• **INFORMATION**:
import Summits.HodgeConjecture.CorCM.IrreducibleOddWeightsHelly
import Summits.HodgeConjecture.CorCM.IrreducibleOddWeightsIndexBound
import Summits.HodgeConjecture.CorCM.IrreducibleOddWeightsCoveringFamily
import HarnessLib

/-!
# The Helly number of degeneracy is at most the index of an abelian subgroup — with no representation listed

COR-CM (cell `pub-hodgecm2`, binder seat `b16` gen 59, count-neutral claim INDEX BOUND, file F3 — abstract `G`-set level;
theorems only, no definition, no named fact, no `sorry`).  NEW as stated, hence under `Summits/`.  HONEST FRAMING:
unconditional finite-dimensional linear algebra over `ℚ` about the rank of families of CM types (= `dim` of the
Mumford–Tate group of a product of CM abelian varieties: nondegenerate family = `Hg(∏ A_i) = ∏ Hg(A_i)` of maximal
rank, then the Hodge conjecture holds on all products of the `A_i`, tree `CMAlgebra.IsNondegenerateFamily.…`);
`HC_CM` is neither used nor asserted.

THE RESULT.  A group `G` permutes finite slots `E_i` (`i ∈ I`), `Φ_i ⊆ E_i` are CM types for a conjugation `ρ`,
`Σ = ⊔_i Φ_i`.  Let `A ≤ G` be a subgroup of finite index `t = [G : A]` whose elements act on every slot through
PAIRWISE COMMUTING permutations (e.g. `A` abelian; for `G = Aut(ℂ)` on `Hom(K_i, ℂ)`: the preimage of an abelian
subgroup of `Gal(L/ℚ)`, `L ⊇ K_i` Galois).  THEN

* **`typeRank_sigmaType_eq_iff_forall_card_le_index_succ_of_smul_comm`**: `Σ` is nondegenerate
  (`rank Σ = |⊔ E_i|/2 + 1`) IFF every non-empty sub-family of AT MOST `t + 1` members is nondegenerate;
* **`exists_card_le_index_succ_typeRank_sigmaType_ne_of_smul_comm`**: a degenerate family contains a degenerate
  sub-family of at most `t + 1` members;
* **`typeRank_sigmaType_eq_iff_forall_card_le_two_of_smul_comm`**: if all of `G` acts through pairwise commuting
  permutations (abelian image), PAIRS decide.

No representation appears in these statements: the covering list of pairwise disjoint irreducibles EXISTS (F2
`…CoveringFamily`), the index bound `d_k ≤ [G:A] · δ_k` holds for each of them (F1 `…IndexBound`), and the Helly
number of gen 58 (`…Helly`) does the rest.  §1 keeps the versions with a given covering list (useful together with the
computable criteria of gen 57).  `t = 1`: abelian closures, pairs (the tree's abelian criterion, recovered); `t = 2`:
every Galois closure with an abelian subgroup of index two — dihedral, quaternion, semidihedral, modular, generalised
dihedral … — TRIPLES decide, and pairs do not in general (gen 55: the `SD₁₆` octics have all pairs additive and no
additive triple).  The CM-field reading is F4 `…IndexHellyCMFields`.

## References

* [Serre1977] J.-P. Serre, *Linear Representations of Finite Groups*, GTM 42 (1977), §1.4 Thm. 2, §2.2 Prop. 4, §3.1
  Cor. to Thm. 9, §12.2.
* [Mai1989] L. Mai, *Lower bounds for the ranks of CM types*, J. Number Theory 32 (1989), §2 Prop. 1.
* [Gordon1999HodgeAVSurvey] B. B. Gordon, *A survey of the Hodge conjecture for abelian varieties*, §3, 7.5–7.7.
* [Deligne1982HodgeCycles] P. Deligne, *Hodge cycles on abelian varieties*, LNM 900 (1982), I Ex. 3.7.
-/

set_option autoImplicit false

noncomputable section

open scoped BigOperators

universe u u' v w

namespace Summit.HodgeConjecture.CorCM.IrrOdd

open Literature.NumberTheory.ComplexMultiplication

variable {G : Type w} [Group G]

/-! ### §1 The Helly number is at most the index (covering irreducibles given) -/

section Helly

variable {I : Type u} {E : I → Type v} [∀ i, MulAction G (E i)] [Fintype I] [∀ i, Fintype (E i)]
  {K : Type u'} [Fintype K] {V : K → Type*} [∀ k, AddCommGroup (V k)] [∀ k, Module ℚ (V k)]
  [∀ k, FiniteDimensional ℚ (V k)]

/-- **THE HELLY NUMBER IS AT MOST THE INDEX OF A SUBGROUP ACTING THROUGH COMMUTING OPERATORS.**  Pairwise
non-isomorphic irreducibles `(π_k, V_k)` covering every member `U(Φ_i)` of a family of CM types, and a finite-index
subgroup `A ≤ G` whose elements act on each `V_k` through pairwise commuting operators (e.g. `A` abelian).  THEN the
family is nondegenerate — `rank(Σ) = |⊔_i E_i|/2 + 1`, `Hg(∏_i A_i) = ∏ Hg(A_i)` of maximal rank — IFF every non-empty
sub-family with AT MOST `[G : A] + 1` MEMBERS is nondegenerate (§2: `d_k ≤ [G:A] · δ_k`, and the Helly number of gen 58).
[cite: Serre1977, §3.1 Cor. to Thm. 9] [cite: Mai1989, §2 Prop. 1 (proof)] [cite: Gordon1999HodgeAVSurvey, 7.5–7.7] -/
theorem typeRank_sigmaType_eq_iff_forall_card_le_index_succ [∀ i, Nonempty (E i)] [Nonempty I] {ρ : G}
    {Φ : ∀ i, Set (E i)} (h : ∀ i, IsCMTypeWith ρ (Φ i)) (π : ∀ k, Representation ℚ G (V k))
    (hirr : ∀ k, (π k).IsIrreducible) (hne : ∀ k l, k ≠ l → ∀ S : (π k).IntertwiningMap (π l), S = 0)
    (hcov : ∀ (i : I) (P : Submodule ℚ (E i → ℚ)), P ≤ antiSpan G (Φ i) → P ≠ ⊥ →
      (∀ (g : G) (a : E i → ℚ), a ∈ P → (fun s => a (g • s)) ∈ P) →
      ∃ k, ∃ T : (E i → ℚ) →ₗ[ℚ] V k,
        (∀ (g : G) (a : E i → ℚ), T (fun s => a (g⁻¹ • s)) = π k g (T a)) ∧ ∃ a ∈ P, T a ≠ 0)
    (A : Subgroup G) [A.FiniteIndex] (hcomm : ∀ k, ∀ a ∈ A, ∀ b ∈ A, π k a * π k b = π k b * π k a) :
    typeRank G (sigmaType Φ) = Fintype.card (Σ i, E i) / 2 + 1 ↔
      ∀ T : Finset I, T.Nonempty → T.card ≤ A.index + 1 →
        typeRank G (sigmaType fun j : (T : Set I) => Φ j) = Fintype.card (Σ j : (T : Set I), E j) / 2 + 1 :=
  typeRank_sigmaType_eq_iff_forall_card_le h π hirr hne hcov A.index fun k =>
    finrank_le_index_mul_finrank_intertwiningMap (π k) (hirr k) A (hcomm k)

/-- **A degenerate family has a degenerate sub-family of at most `[G : A] + 1` members** (`A ≤ G` of finite index
acting on the covering irreducibles through commuting operators): degeneracy of `Hg(∏_i A_i)` is witnessed on a
product of `≤ [G:A] + 1` of the factors. [cite: Serre1977, §3.1 Cor. to Thm. 9] [cite: Mai1989, §2 Prop. 1 (proof)] -/
theorem exists_card_le_index_succ_typeRank_sigmaType_ne [∀ i, Nonempty (E i)] [Nonempty I] {ρ : G}
    {Φ : ∀ i, Set (E i)} (h : ∀ i, IsCMTypeWith ρ (Φ i)) (π : ∀ k, Representation ℚ G (V k))
    (hirr : ∀ k, (π k).IsIrreducible) (hne : ∀ k l, k ≠ l → ∀ S : (π k).IntertwiningMap (π l), S = 0)
    (hcov : ∀ (i : I) (P : Submodule ℚ (E i → ℚ)), P ≤ antiSpan G (Φ i) → P ≠ ⊥ →
      (∀ (g : G) (a : E i → ℚ), a ∈ P → (fun s => a (g • s)) ∈ P) →
      ∃ k, ∃ T : (E i → ℚ) →ₗ[ℚ] V k,
        (∀ (g : G) (a : E i → ℚ), T (fun s => a (g⁻¹ • s)) = π k g (T a)) ∧ ∃ a ∈ P, T a ≠ 0)
    (A : Subgroup G) [A.FiniteIndex] (hcomm : ∀ k, ∀ a ∈ A, ∀ b ∈ A, π k a * π k b = π k b * π k a)
    (hdeg : typeRank G (sigmaType Φ) ≠ Fintype.card (Σ i, E i) / 2 + 1) :
    ∃ T : Finset I, T.Nonempty ∧ T.card ≤ A.index + 1 ∧
      typeRank G (sigmaType fun j : (T : Set I) => Φ j) ≠ Fintype.card (Σ j : (T : Set I), E j) / 2 + 1 :=
  exists_card_le_typeRank_sigmaType_ne h π hirr hne hcov A.index
    (fun k => finrank_le_index_mul_finrank_intertwiningMap (π k) (hirr k) A (hcomm k)) hdeg

/-- **Commuting actions: PAIRS DECIDE.**  If `G` acts on every covering irreducible through pairwise commuting
operators (e.g. `G` abelian, or all `V_k` factor through an abelian quotient), a family of CM types is nondegenerate
iff every sub-family of at most two members is — the tree's abelian pairwise criterion, recovered without listing the
irreducible representations' dimensions. [cite: Gordon1999HodgeAVSurvey, 7.5–7.7] [cite: Serre1977, §3.1 Thm. 9] -/
theorem typeRank_sigmaType_eq_iff_forall_card_le_two_of_comm [∀ i, Nonempty (E i)] [Nonempty I] {ρ : G}
    {Φ : ∀ i, Set (E i)} (h : ∀ i, IsCMTypeWith ρ (Φ i)) (π : ∀ k, Representation ℚ G (V k))
    (hirr : ∀ k, (π k).IsIrreducible) (hne : ∀ k l, k ≠ l → ∀ S : (π k).IntertwiningMap (π l), S = 0)
    (hcov : ∀ (i : I) (P : Submodule ℚ (E i → ℚ)), P ≤ antiSpan G (Φ i) → P ≠ ⊥ →
      (∀ (g : G) (a : E i → ℚ), a ∈ P → (fun s => a (g • s)) ∈ P) →
      ∃ k, ∃ T : (E i → ℚ) →ₗ[ℚ] V k,
        (∀ (g : G) (a : E i → ℚ), T (fun s => a (g⁻¹ • s)) = π k g (T a)) ∧ ∃ a ∈ P, T a ≠ 0)
    (hcomm : ∀ k (a b : G), π k a * π k b = π k b * π k a) :
    typeRank G (sigmaType Φ) = Fintype.card (Σ i, E i) / 2 + 1 ↔
      ∀ T : Finset I, T.Nonempty → T.card ≤ 2 →
        typeRank G (sigmaType fun j : (T : Set I) => Φ j) = Fintype.card (Σ j : (T : Set I), E j) / 2 + 1 :=
  typeRank_sigmaType_eq_iff_forall_card_le_two h π hirr hne hcov fun k =>
    finrank_eq_finrank_intertwiningMap_of_comm (π k) (hirr k) (hcomm k)

end Helly

/-! ### §2 No representation listed -/

section NoList

variable {I : Type u} {E : I → Type v} [∀ i, MulAction G (E i)] [Fintype I] [∀ i, Fintype (E i)]

/-- **THE HELLY NUMBER IS AT MOST THE INDEX — NO REPRESENTATION LISTED.**  `G` permutes finite slots `E_i`, `Φ_i` are
CM types for `ρ`, and `A ≤ G` is a subgroup of finite index whose elements act on every slot through PAIRWISE
COMMUTING permutations (e.g. `A` abelian).  THEN the family is nondegenerate — `rank(Σ) = |⊔_i E_i|/2 + 1`,
`Hg(∏_i A_i) = ∏ Hg(A_i)` of maximal rank — IFF every non-empty sub-family with AT MOST `[G : A] + 1` MEMBERS is
nondegenerate.  (A covering list of pairwise disjoint irreducibles exists, F2; `A` acts on each through commuting
operators, so `d_k ≤ [G:A] δ_k`, F1; Helly, gen 58.) [cite: Serre1977, §1.4 Thm. 2 and §3.1 Cor. to Thm. 9]
[cite: Mai1989, §2 Prop. 1 (proof)] [cite: Gordon1999HodgeAVSurvey, 7.5–7.7] -/
theorem typeRank_sigmaType_eq_iff_forall_card_le_index_succ_of_smul_comm [∀ i, Nonempty (E i)] [Nonempty I]
    {ρ : G} {Φ : ∀ i, Set (E i)} (h : ∀ i, IsCMTypeWith ρ (Φ i)) (A : Subgroup G) [A.FiniteIndex]
    (hA : ∀ a ∈ A, ∀ b ∈ A, ∀ (i : I) (s : E i), a • b • s = b • a • s) :
    typeRank G (sigmaType Φ) = Fintype.card (Σ i, E i) / 2 + 1 ↔
      ∀ T : Finset I, T.Nonempty → T.card ≤ A.index + 1 →
        typeRank G (sigmaType fun j : (T : Set I) => Φ j) = Fintype.card (Σ j : (T : Set I), E j) / 2 + 1 := by
  classical
  obtain ⟨n, S, π, K, hπ, hirr, hne, hcov⟩ := exists_covering_irreducibles_slots (G := G) (E := E)
  refine typeRank_sigmaType_eq_iff_forall_card_le_index_succ (K := K) (V := fun k : K => S k.1) h
    (fun k => π k.1) (fun k => hirr k.1) (fun k l hkl T => hne k.1 k.2 l.1 l.2 (fun h' => hkl (Subtype.ext h')) T)
    (fun i P _ hP0 hPst => ?_) A fun k => commute_of_smul_comm (π k.1) (hπ k.1) A hA
  obtain ⟨k, hk, T, hT, a, ha, ha0⟩ := hcov i P hP0 hPst
  exact ⟨⟨k, hk⟩, T, hT, a, ha, ha0⟩

/-- **A degenerate family has a degenerate sub-family of at most `[G : A] + 1` members** — `A ≤ G` of finite index
acting on every slot through pairwise commuting permutations; no representation listed.
[cite: Serre1977, §3.1 Cor. to Thm. 9] [cite: Mai1989, §2 Prop. 1 (proof)] [cite: Gordon1999HodgeAVSurvey, 7.5–7.7] -/
theorem exists_card_le_index_succ_typeRank_sigmaType_ne_of_smul_comm [∀ i, Nonempty (E i)] [Nonempty I]
    {ρ : G} {Φ : ∀ i, Set (E i)} (h : ∀ i, IsCMTypeWith ρ (Φ i)) (A : Subgroup G) [A.FiniteIndex]
    (hA : ∀ a ∈ A, ∀ b ∈ A, ∀ (i : I) (s : E i), a • b • s = b • a • s)
    (hdeg : typeRank G (sigmaType Φ) ≠ Fintype.card (Σ i, E i) / 2 + 1) :
    ∃ T : Finset I, T.Nonempty ∧ T.card ≤ A.index + 1 ∧
      typeRank G (sigmaType fun j : (T : Set I) => Φ j) ≠ Fintype.card (Σ j : (T : Set I), E j) / 2 + 1 := by
  by_contra hall
  push Not at hall
  exact hdeg ((typeRank_sigmaType_eq_iff_forall_card_le_index_succ_of_smul_comm h A hA).2
    fun T hT hTc => hall T hT hTc)

/-- **Commuting permutations: PAIRS DECIDE — no representation listed.**  If all elements of `G` act on every slot
through pairwise commuting permutations (the action factors through an abelian group), a family of CM types is
nondegenerate iff every sub-family of at most two members is (the tree's abelian pairwise criterion, recovered for
arbitrary slots). [cite: Gordon1999HodgeAVSurvey, 7.5–7.7] [cite: Serre1977, §3.1 Thm. 9] -/
theorem typeRank_sigmaType_eq_iff_forall_card_le_two_of_smul_comm [∀ i, Nonempty (E i)] [Nonempty I]
    {ρ : G} {Φ : ∀ i, Set (E i)} (h : ∀ i, IsCMTypeWith ρ (Φ i))
    (hG : ∀ (a b : G) (i : I) (s : E i), a • b • s = b • a • s) :
    typeRank G (sigmaType Φ) = Fintype.card (Σ i, E i) / 2 + 1 ↔
      ∀ T : Finset I, T.Nonempty → T.card ≤ 2 →
        typeRank G (sigmaType fun j : (T : Set I) => Φ j) = Fintype.card (Σ j : (T : Set I), E j) / 2 + 1 := by
  have hmain := typeRank_sigmaType_eq_iff_forall_card_le_index_succ_of_smul_comm h (⊤ : Subgroup G)
    fun a _ b _ i s => hG a b i s
  rwa [Subgroup.index_top] at hmain

end NoList

end Summit.HodgeConjecture.CorCM.IrrOdd

end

• **WORK ITEM**:
In the entries above, one line contains "THEN the family" and another contains "each through commuting". Reproduce exactly those two lines and the lines between them, nothing else.

• **RESULT BELOW**:
COMMUTING permutations (e.g. `A` abelian).  THEN the family is nondegenerate — `rank(Σ) = |⊔_i E_i|/2 + 1`,
`Hg(∏_i A_i) = ∏ Hg(A_i)` of maximal rank — IFF every non-empty sub-family with AT MOST `[G : A] + 1` MEMBERS is
nondegenerate.  (A covering list of pairwise disjoint irreducibles exists, F2; `A` acts on each through commuting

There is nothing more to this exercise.